import Summits.BirchSwinnertonDyer.BirchSwinnertonDyer.Theorems.Rank2Observatory2DescLinGens
import Literature.NumberTheory.NumberFields.ClassGroupCertDK
import Mathlib.RingTheory.DedekindDomain.AdicValuation
import Mathlib.NumberTheory.LegendreSymbol.Basic
import HarnessLib

/-!
# BirchSwinnertonDyer — rank ≥ 2 observatory: the primes above `p` in an explicit cubic field (KERNEL-2DESC-CL, N7)

HONEST FRAMING: per-curve certified theorems and census instruments; no claim on BSD in rank ≥ 2.

Generic file N7 of the class-group-general cubic-field `2`-descent (design
`b2b-bsdr2-cert-1/KERNEL-2DESC-CL.md`). Without class number one the primes of the `T`-unit
descent are ideals `(p, G(θ))`, not prime elements, and the per-field / per-curve certificates
need, for an explicit monic cubic `f = X³ + aX² + bX + c` with root `θ` and a prime
`p ∤ exponent(θ)`:

* `span_pair_mem_primesOver` — **Dedekind–Kummer, constructive direction**: a lift `Q` of a monic
  irreducible factor of `f mod p` gives the prime `(p, Q(θ))` above `p` of residue degree `deg Q̄`
  (Mathlib `NumberField.Ideal.primesOverSpanEquivMonicFactorsMod`), hence its absolute norm
  (`absNorm_span_pair_eq`);
* `exists_eq_span_pair_of_prod_eq` — **covering without factorisation theory**: if
  `∏ Gᵢ^{eᵢ} = p · H` in `𝓞 K` and every `(p, Gᵢ)` is maximal, every prime containing `p` is one
  of the `(p, Gᵢ)`;
* the packaged certificates `primesOver_split` (splitting types `(1)(1)(1)`, `(1)(1)²`, `(1)³`:
  root data `r₁ r₂ r₃` with `f = ∏ (X − rᵢ) + p·S` in `ℤ[X]`) and `primesOver_one_two` (type
  `(1)(2)`: `f = (X − r)(X² + uX + v) + p·S` with `X² + uX + v` rootless mod `p`, certified by a
  Legendre symbol `((u² − 4v)/p) = −1` or by enumeration), each returning the primes above `p` as
  `(p, lin …)`, their norms, and the statement that there are no others; inert primes are
  Literature's `MonicCubic.eq_span_of_no_root'`.
[cite: Marcus2018, Ch. 3, Thm. 27 (Dedekind–Kummer)]
[cite: Cohen1993, §4.8.2 (prime decomposition from the factorisation of `f mod p`), §6.2]

## References
* D. A. Marcus, *Number Fields*, 2nd ed. (2018), Ch. 3, Thm. 27. [Marcus2018]
* H. Cohen, *A Course in Computational Algebraic Number Theory*, GTM 138 (1993), §4.8.2, §6.2.
  [Cohen1993]
-/

-- single-conjunct summit: `Summit.BirchSwinnertonDyer.BirchSwinnertonDyer.…` repeats the name by design
set_option linter.dupNamespace false

noncomputable section

open scoped Classical NumberField nonZeroDivisors

namespace Summit.BirchSwinnertonDyer.BirchSwinnertonDyer.Rank2Observatory.TwoDescCl

open IsDedekindDomain NumberField Ideal Polynomial
open Literature.NumberTheory.NumberFields Literature.NumberTheory.NumberFields.MonicCubic
open TwoDescCubic (lin)

variable {K : Type*} [Field K] [NumberField K] {a b c : ℤ} {θ : K}

/-! ## Dedekind–Kummer, constructive direction -/

/-- **`(p, Q(θ))` is a prime above `p` of residue degree `deg Q̄`** for a lift `Q` of a monic
irreducible factor `Q̄` of `f mod p`, `p ∤ exponent(θ)`. [cite: Marcus2018, Ch. 3, Thm. 27] -/
theorem span_pair_mem_primesOver (hirr : Irreducible (polyQ a b c))
    (hθ : aeval θ (poly a b c) = 0) {p : ℕ} (hp : p.Prime)
    (hexp : ¬ p ∣ RingOfIntegers.exponent (thetaInt hθ)) (Q : ℤ[X])
    (hQirr : Irreducible (Q.map (Int.castRingHom (ZMod p))))
    (hQmon : (Q.map (Int.castRingHom (ZMod p))).Monic)
    (hQdvd : Q.map (Int.castRingHom (ZMod p)) ∣ polyMod a b c p) :
    span {(p : 𝓞 K), aeval (thetaInt hθ) Q} ∈ primesOver (span {(p : ℤ)}) (𝓞 K) ∧
      (span {(p : 𝓞 K), aeval (thetaInt hθ) Q}).inertiaDeg ℤ =
        (Q.map (Int.castRingHom (ZMod p))).natDegree := by
  haveI := Fact.mk hp
  have hmem : Q.map (Int.castRingHom (ZMod p)) ∈
      RingOfIntegers.monicFactorsMod (thetaInt hθ) p := by
    simp only [RingOfIntegers.monicFactorsMod, Multiset.mem_toFinset, minpoly_thetaInt hirr hθ]
    exact (Polynomial.mem_normalizedFactors_iff (monic_polyMod a b c p).ne_zero).mpr
      ⟨hQirr, hQmon, hQdvd⟩
  have h1 := NumberField.Ideal.primesOverSpanEquivMonicFactorsMod_symm_apply_eq_span hexp hmem
  have h2 := NumberField.Ideal.inertiaDeg_primesOverSpanEquivMonicFactorsMod_symm_apply hexp hmem
  refine ⟨?_, ?_⟩
  · rw [← h1]; exact Subtype.prop _
  · rw [← h1, h2]

/-- `(p, x) ≠ ⊥`. [folklore] -/
theorem span_pair_ne_bot {p : ℕ} (hp : p.Prime) (x : 𝓞 K) : span {(p : 𝓞 K), x} ≠ ⊥ := by
  intro h
  rw [Ideal.span_eq_bot] at h
  have h1 : (p : 𝓞 K) = 0 := h (p : 𝓞 K) (Set.mem_insert _ _)
  exact hp.ne_zero (Nat.cast_eq_zero.mp h1)

/-- **Norm of `(p, Q(θ))`**: `p ^ deg Q̄`. [cite: Marcus2018, Ch. 3, Thm. 27] -/
theorem absNorm_span_pair_eq (hirr : Irreducible (polyQ a b c))
    (hθ : aeval θ (poly a b c) = 0) {p : ℕ} (hp : p.Prime)
    (hexp : ¬ p ∣ RingOfIntegers.exponent (thetaInt hθ)) (Q : ℤ[X])
    (hQirr : Irreducible (Q.map (Int.castRingHom (ZMod p))))
    (hQmon : (Q.map (Int.castRingHom (ZMod p))).Monic)
    (hQdvd : Q.map (Int.castRingHom (ZMod p)) ∣ polyMod a b c p) :
    absNorm (span {(p : 𝓞 K), aeval (thetaInt hθ) Q}) =
      p ^ (Q.map (Int.castRingHom (ZMod p))).natDegree := by
  obtain ⟨hmem, hdeg⟩ := span_pair_mem_primesOver hirr hθ hp hexp Q hQirr hQmon hQdvd
  haveI := hmem.1
  haveI := hmem.2
  rw [← hdeg, Ideal.pow_inertiaDeg]

/-! ## Covering: every prime above `p` is listed -/

omit [NumberField K] in
/-- **Every prime containing `p` is one of the `(p, Gᵢ)`** when `∏ Gᵢ^{eᵢ} = p · H` and the
`(p, Gᵢ)` are maximal. [folklore] -/
theorem exists_eq_span_pair_of_prod_eq (p : ℕ) {k : ℕ} (G : Fin k → 𝓞 K) (e : Fin k → ℕ)
    (H : 𝓞 K) (hprod : ∏ i, G i ^ e i = p * H)
    (hmax : ∀ i, (span {(p : 𝓞 K), G i}).IsMaximal)
    (P : Ideal (𝓞 K)) (hP : P.IsPrime) (hpP : (p : 𝓞 K) ∈ P) :
    ∃ i, P = span {(p : 𝓞 K), G i} := by
  have hmem : ∏ i, G i ^ e i ∈ P := by rw [hprod]; exact P.mul_mem_right _ hpP
  haveI := hP
  obtain ⟨i, -, hi⟩ := Ideal.IsPrime.prod_mem_iff.mp hmem
  have hG : G i ∈ P := hP.mem_of_pow_mem _ hi
  have hle : span {(p : 𝓞 K), G i} ≤ P := by
    rw [Ideal.span_le]
    intro x hx
    rcases hx with rfl | hx
    · exact hpP
    · rw [Set.mem_singleton_iff] at hx; rw [hx]; exact hG
  exact ⟨i, ((hmax i).eq_of_le hP.ne_top hle).symm⟩

/-! ## Factors of `f mod p` from an integer identity -/

omit [Field K] [NumberField K] in
/-- From `f = ∏ Gᵢ^{eᵢ} + p·S` in `ℤ[X]`: each `Ḡᵢ` (with `eᵢ > 0`) divides `f mod p`. [folklore] -/
theorem map_dvd_polyMod_of_eq {p : ℕ} {k : ℕ} (G : Fin k → ℤ[X]) (e : Fin k → ℕ) (S : ℤ[X])
    (hfac : poly a b c = ∏ i, G i ^ e i + C (p : ℤ) * S) (i : Fin k) (hi : 0 < e i) :
    (G i).map (Int.castRingHom (ZMod p)) ∣ polyMod a b c p := by
  have h0 : polyMod a b c p = ∏ j, (G j).map (Int.castRingHom (ZMod p)) ^ e j := by
    rw [polyMod, hfac, Polynomial.map_add, Polynomial.map_mul, Polynomial.map_C,
      Polynomial.map_prod]
    simp only [Polynomial.map_pow, eq_intCast, Int.cast_natCast, ZMod.natCast_self, map_zero,
      zero_mul, add_zero]
  rw [h0]
  exact (dvd_pow_self _ hi.ne').trans (Finset.dvd_prod_of_mem _ (Finset.mem_univ i))

/-- From `f = ∏ Gᵢ^{eᵢ} + p·S` in `ℤ[X]`: `∏ Gᵢ(θ)^{eᵢ} = p · (−S(θ))` in `𝓞 K`. [folklore] -/
theorem prod_aeval_eq_of_eq (hθ : aeval θ (poly a b c) = 0) {p : ℕ} {k : ℕ} (G : Fin k → ℤ[X])
    (e : Fin k → ℕ) (S : ℤ[X]) (hfac : poly a b c = ∏ i, G i ^ e i + C (p : ℤ) * S) :
    ∏ i, aeval (thetaInt hθ) (G i) ^ e i = (p : 𝓞 K) * (-aeval (thetaInt hθ) S) := by
  have h := aeval_thetaInt hθ
  rw [hfac, map_add, map_mul, map_prod, aeval_C] at h
  simp only [map_pow, algebraMap_int_eq, Int.coe_castRingHom, Int.cast_natCast] at h
  linear_combination h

_ _ _ _ _ _ _

*Goal of the exercise*:
For this exercise, please output exactly the lines above starting at the line with "import HarnessLib" and ending at the line with "factorisation theory**: if", ends included.

*Answer section*:
import HarnessLib

/-!
# BirchSwinnertonDyer — rank ≥ 2 observatory: the primes above `p` in an explicit cubic field (KERNEL-2DESC-CL, N7)

HONEST FRAMING: per-curve certified theorems and census instruments; no claim on BSD in rank ≥ 2.

Generic file N7 of the class-group-general cubic-field `2`-descent (design
`b2b-bsdr2-cert-1/KERNEL-2DESC-CL.md`). Without class number one the primes of the `T`-unit
descent are ideals `(p, G(θ))`, not prime elements, and the per-field / per-curve certificates
need, for an explicit monic cubic `f = X³ + aX² + bX + c` with root `θ` and a prime
`p ∤ exponent(θ)`:

* `span_pair_mem_primesOver` — **Dedekind–Kummer, constructive direction**: a lift `Q` of a monic
  irreducible factor of `f mod p` gives the prime `(p, Q(θ))` above `p` of residue degree `deg Q̄`
  (Mathlib `NumberField.Ideal.primesOverSpanEquivMonicFactorsMod`), hence its absolute norm
  (`absNorm_span_pair_eq`);
* `exists_eq_span_pair_of_prod_eq` — **covering without factorisation theory**: if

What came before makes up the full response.